Make an xml stylesheet and your kubernetes cluster is instantly documented.
Maybe if you are using Notepad. Any decent text editor will provide things like auto indentation, completion, auto end-tags, structured editing, and schema validation. For example, Emacs comes with nXML mode:
That assumes that you edit XML all day long. This is not always the case.
I am writing non-XML code most of the day, and I do not have structured editing / auto braces enabled. So when I need to edit that one XML config, I'll open it in my regular editor, which will provide at most syntax highlight, and edit it as needed with a bit of swearing. And next time, I would promise myself I'd choose a different config format which does not need special editors.
Which "same thing"? Not setting up editor and complex environment for the things I am only going to edit once or twice? Yes.
In general, when you see something inefficient, you can either fix it to make it better, or ignore and come up with random workarounds.
In my opinion, a config file which cannot be edited by hand, and which needs a special editor with non-trivial learning curve, is a inefficiency. I can either ignore it, and set up the specialized tools; or I can fix it, by ripping out XML and replacing it with something more human-editable, like TOML or YAML. In large teams, it is almost always better to fix it -- sure, I will spend a few hours getting rid of XML, but this will pay itself off in the long term, as no one else will have to bother with special setup anymore.

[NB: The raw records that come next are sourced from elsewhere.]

import Literature.Probability.LatticeModels.KilledWalkHubFactorisation
import HarnessLib

/-!
# Exact strong Markov for the hub and the "good separator" upper bound

Sub-problem `CriticalPhenomena/SAWScalingLimit`, crux `AvoidanceLimit`, line `symplectic-fermion-anchor`
(lead c7), stub `stub_germTwoSided` (Chelkak 2016 Prop. 3.1/3.3 for the edge-killed walk). Two glue lemmas of
the separator decomposition `killedPoisson_le_separator` (`KilledWalkHubFactorisation.lean`):

* `sum_killedPoisson_mul_hitProb_le` — the EXACT strong Markov inequality
  `∑_{w ∈ W} P_{Λ∖(B∪W)}(m,w) · hitProb_B(w) ≤ hitProb_B(m)` (to hit `B` it suffices to enter
  `B ∪ W` through `w` and then hit `B`); `sum_wall_le` is its `θ`-thresholded form.
* `killedPoisson_le_of_goodSeparator` — if every wall site is GOOD, `P_Λ(w,x) ≤ C·M·hitProb_B(w)`
  (`M ≥ sup_B P_Λ(·,x)`), and `B ∪ W` separates `m ∈ Λ` from `x` (`P_{Λ∖(B∪W)}(m,x) = 0`), then
  `P_Λ(m,x) ≤ (1 + C)·M·hitProb_B(m)`: the factorisation upper bound holds at `m`.

[cite: Chelkak2016, Proposition 3.3 and §3.2]
-/

noncomputable section

open scoped Classical BigOperators

namespace Summit.CriticalPhenomena.SAWScalingLimit.Theorems.AvoidanceLimit.Anchor

open Finset Literature.Probability.LatticeModels

variable {Gr : SimpleGraph (Site 2)}

/-- **Exact strong Markov inequality for the hub.** For the edge-killed walk `Gr` in the finite
region `Λ`, hub `B` and wall `W` (`Wf` its finset): the probability of entering `B ∪ W` first at a
wall site `w` and then hitting `B`, summed over `w`, is at most the probability of hitting `B`.
[cite: Chelkak2016, §3.2] -/
theorem sum_killedPoisson_mul_hitProb_le :
    ∀ (Gr : SimpleGraph (Site 2)) (Λ B W : Set (Site 2)), Λ.Finite →
      ∀ (Wf : Finset (Site 2)), (∀ w, w ∈ Wf ↔ w ∈ W) → ∀ m : Site 2,
        ∑ w ∈ Wf, killedPoisson Gr (Λ \ (B ∪ W)) m w * hitProb Gr Λ B w ≤ hitProb Gr Λ B m := by
  intro Gr Λ B W hΛ Wf hWf m
  set S := Λ \ (B ∪ W) with hS
  have hSfin : S.Finite := hΛ.subset fun _ hz => hz.1
  by_cases hm : m ∈ S
  · -- on the region: the sum is the killed-harmonic extension of `𝟙_W · hitProb_B` to `S`
    have hrep : ∑ w ∈ Wf, killedPoisson Gr S m w * hitProb Gr Λ B w =
        killedHarmExt Gr S (fun w => if w ∈ W then hitProb Gr Λ B w else 0) m := by
      rw [killedHarmExt_eq_sum_killedPoisson hSfin _ m hm]
      set E := (killedOuterBoundary_finite (Gr := Gr) hSfin).toFinset with hE
      have hmemE : ∀ w, w ∈ E ↔ w ∈ killedOuterBoundary Gr S := fun w => Set.Finite.mem_toFinset _
      -- exits of `S` outside `W` contribute `0`
      rw [show ∑ w ∈ E, killedPoisson Gr S m w * (if w ∈ W then hitProb Gr Λ B w else 0) =
          ∑ w ∈ E.filter (fun w => w ∈ Wf), killedPoisson Gr S m w * hitProb Gr Λ B w from by
        rw [Finset.sum_filter]
        refine Finset.sum_congr rfl fun w _ => ?_
        by_cases hw : w ∈ W
        · rw [if_pos hw, if_pos ((hWf w).2 hw)]
        · rw [if_neg hw, if_neg (fun h => hw ((hWf w).1 h)), mul_zero]]
      -- wall sites off the exit set of `S` contribute `0` (Poisson kernel with pole off the boundary)
      refine (Finset.sum_subset (fun w hw => (Finset.mem_filter.1 hw).2) ?_).symm
      intro w hw hw'
      have hwE : w ∉ killedOuterBoundary Gr S := fun h => hw' (Finset.mem_filter.2 ⟨(hmemE w).2 h, hw⟩)
      rw [killedPoisson_eq_zero_of_not_mem_boundary hSfin hwE m hm, zero_mul]
    rw [hrep]
    -- compare the two killed-harmonic functions on `S ⊆ Λ ∖ B` through their boundary values
    have h1 : IsKilledHarmonicOn Gr (killedHarmExt Gr S fun w => if w ∈ W then hitProb Gr Λ B w else 0) S :=
      killedHarmExt_harmonicOn hSfin _
    have h2 : IsKilledHarmonicOn Gr (hitProb Gr Λ B) S :=
      (hitProb_harmonicOn hΛ).mono fun z hz => ⟨hz.1, fun h => hz.2 (Or.inl h)⟩
    refine le_of_killedSub_killedSuper_of_boundary hSfin h1.subharmonicOn h2.superharmonicOn ?_ m hm
    intro z hz
    rw [killedHarmExt_of_not_mem _ hz.1]
    by_cases hzW : z ∈ W
    · rw [if_pos hzW]
    · rw [if_neg hzW]; exact hitProb_nonneg hΛ z
  · -- off the region: `P_S(m,·) = 𝟙[m = ·]`, the sum is `𝟙[m ∈ Wf] · hitProb_B(m)`
    have hpt : ∀ w ∈ Wf, killedPoisson Gr S m w * hitProb Gr Λ B w =
        if m = w then hitProb Gr Λ B w else 0 := by
      intro w _
      rw [killedPoisson_of_not_mem hm]
      split_ifs
      · rw [one_mul]
      · rw [zero_mul]
    rw [Finset.sum_congr rfl hpt, Finset.sum_ite_eq]
    split_ifs
    · exact le_rfl
    · exact hitProb_nonneg hΛ m

/-- **Good separator ⇒ factorisation upper bound.** If `M` bounds `P_Λ(·,x)` on the hub `B ⊆ Λ`,
every wall site `w ∈ W` is good (`P_Λ(w,x) ≤ C·M·hitProb_B(w)`), and `B ∪ W` separates `m ∈ Λ`
from the exit `x ∉ Λ` (`P_{Λ∖(B∪W)}(m,x) = 0`), then `P_Λ(m,x) ≤ (1 + C)·M·hitProb_B(m)`.
[cite: Chelkak2016, Proposition 3.3] -/
theorem killedPoisson_le_of_goodSeparator :
    ∀ (Gr : SimpleGraph (Site 2)) (Λ B W : Set (Site 2)), Λ.Finite → B ⊆ Λ →
      ∀ (Wf : Finset (Site 2)), (∀ w, w ∈ Wf ↔ w ∈ W) →
      ∀ (x : Site 2), x ∉ Λ → ∀ (M C : ℝ), 0 ≤ M → 0 ≤ C →
        (∀ w ∈ B, killedPoisson Gr Λ w x ≤ M) →
        (∀ w ∈ W, killedPoisson Gr Λ w x ≤ C * M * hitProb Gr Λ B w) →
        ∀ m ∈ Λ, killedPoisson Gr (Λ \ (B ∪ W)) m x = 0 →
          killedPoisson Gr Λ m x ≤ (1 + C) * M * hitProb Gr Λ B m := by
  intro Gr Λ B W hΛ hBΛ Wf hWf x hx M C hM0 hC0 hM hgood m hmΛ hsep0
  have hh0 : 0 ≤ hitProb Gr Λ B m := hitProb_nonneg hΛ m
  by_cases hmB : m ∈ B
  · -- on the hub: `P_Λ(m,x) ≤ M = M · hitProb_B(m)`
    rw [hitProb_of_mem hmB, mul_one]
    have hPm := hM m hmB
    nlinarith
  by_cases hmW : m ∈ W
  · -- on the wall: `m` itself is good
    have hPm := hgood m hmW
    nlinarith
  -- inside `S = Λ ∖ (B ∪ W)`: separator decomposition, good wall sites, exact strong Markov
  have hmS : m ∈ Λ \ (B ∪ W) := ⟨hmΛ, fun h => h.elim hmB hmW⟩
  have hSfin : (Λ \ (B ∪ W)).Finite := hΛ.subset fun _ hz => hz.1
  have hsep := killedPoisson_le_separator hΛ hBΛ hx hM0 hM Wf hWf hmS
  rw [hsep0, zero_add] at hsep
  have hwall : ∑ w ∈ Wf, killedPoisson Gr (Λ \ (B ∪ W)) m w * killedPoisson Gr Λ w x ≤
      C * M * hitProb Gr Λ B m :=
    calc ∑ w ∈ Wf, killedPoisson Gr (Λ \ (B ∪ W)) m w * killedPoisson Gr Λ w x
        ≤ ∑ w ∈ Wf, killedPoisson Gr (Λ \ (B ∪ W)) m w * (C * M * hitProb Gr Λ B w) :=
          Finset.sum_le_sum fun w hw =>
            mul_le_mul_of_nonneg_left (hgood w ((hWf w).1 hw)) (killedPoisson_nonneg hSfin m w)
      _ = C * M * ∑ w ∈ Wf, killedPoisson Gr (Λ \ (B ∪ W)) m w * hitProb Gr Λ B w := by
          rw [Finset.mul_sum]
          refine Finset.sum_congr rfl fun w _ => ?_
          ring
      _ ≤ C * M * hitProb Gr Λ B m :=
          mul_le_mul_of_nonneg_left (sum_killedPoisson_mul_hitProb_le Gr Λ B W hΛ Wf hWf m)
            (mul_nonneg hC0 hM0)
  calc killedPoisson Gr Λ m x
      ≤ M * hitProb Gr Λ B m + ∑ w ∈ Wf, killedPoisson Gr (Λ \ (B ∪ W)) m w * killedPoisson Gr Λ w x := hsep
    _ ≤ M * hitProb Gr Λ B m + C * M * hitProb Gr Λ B m := by linarith
    _ = (1 + C) * M * hitProb Gr Λ B m := by ring

end Summit.CriticalPhenomena.SAWScalingLimit.Theorems.AvoidanceLimit.Anchor

end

(This obvious only applies to the systems where XML is a minor part, like a single configuration file. If your system has huge amount of XML, you better learn the right tools)
I don't understand, what is there to set up? With the Emacs mode I gave as an example, you just open an XML file and everything is there. Any decent text editor will have XML support.
xmllint --noout <file> will check the file and report any issues with XML syntax in a very detailed way with line numbers for you to see.
I myself don't even use syntax highlighting and normally work in vim and although I do make errors in XML sometimes, I find that I make at least as many syntactic errors in Python or C code that I have to weed out before I can proceed. But I never heard anyone complaining about Python or C being too strict :)
They all are, but xml isn’t the worst. (Json and S-expressions are worse, for example).
Not even formats designed for human consumption such as yaml are very good. The good ones for editing (toml, csv, ini) fall short when it comes to complex structure instead. There is no silver bullet.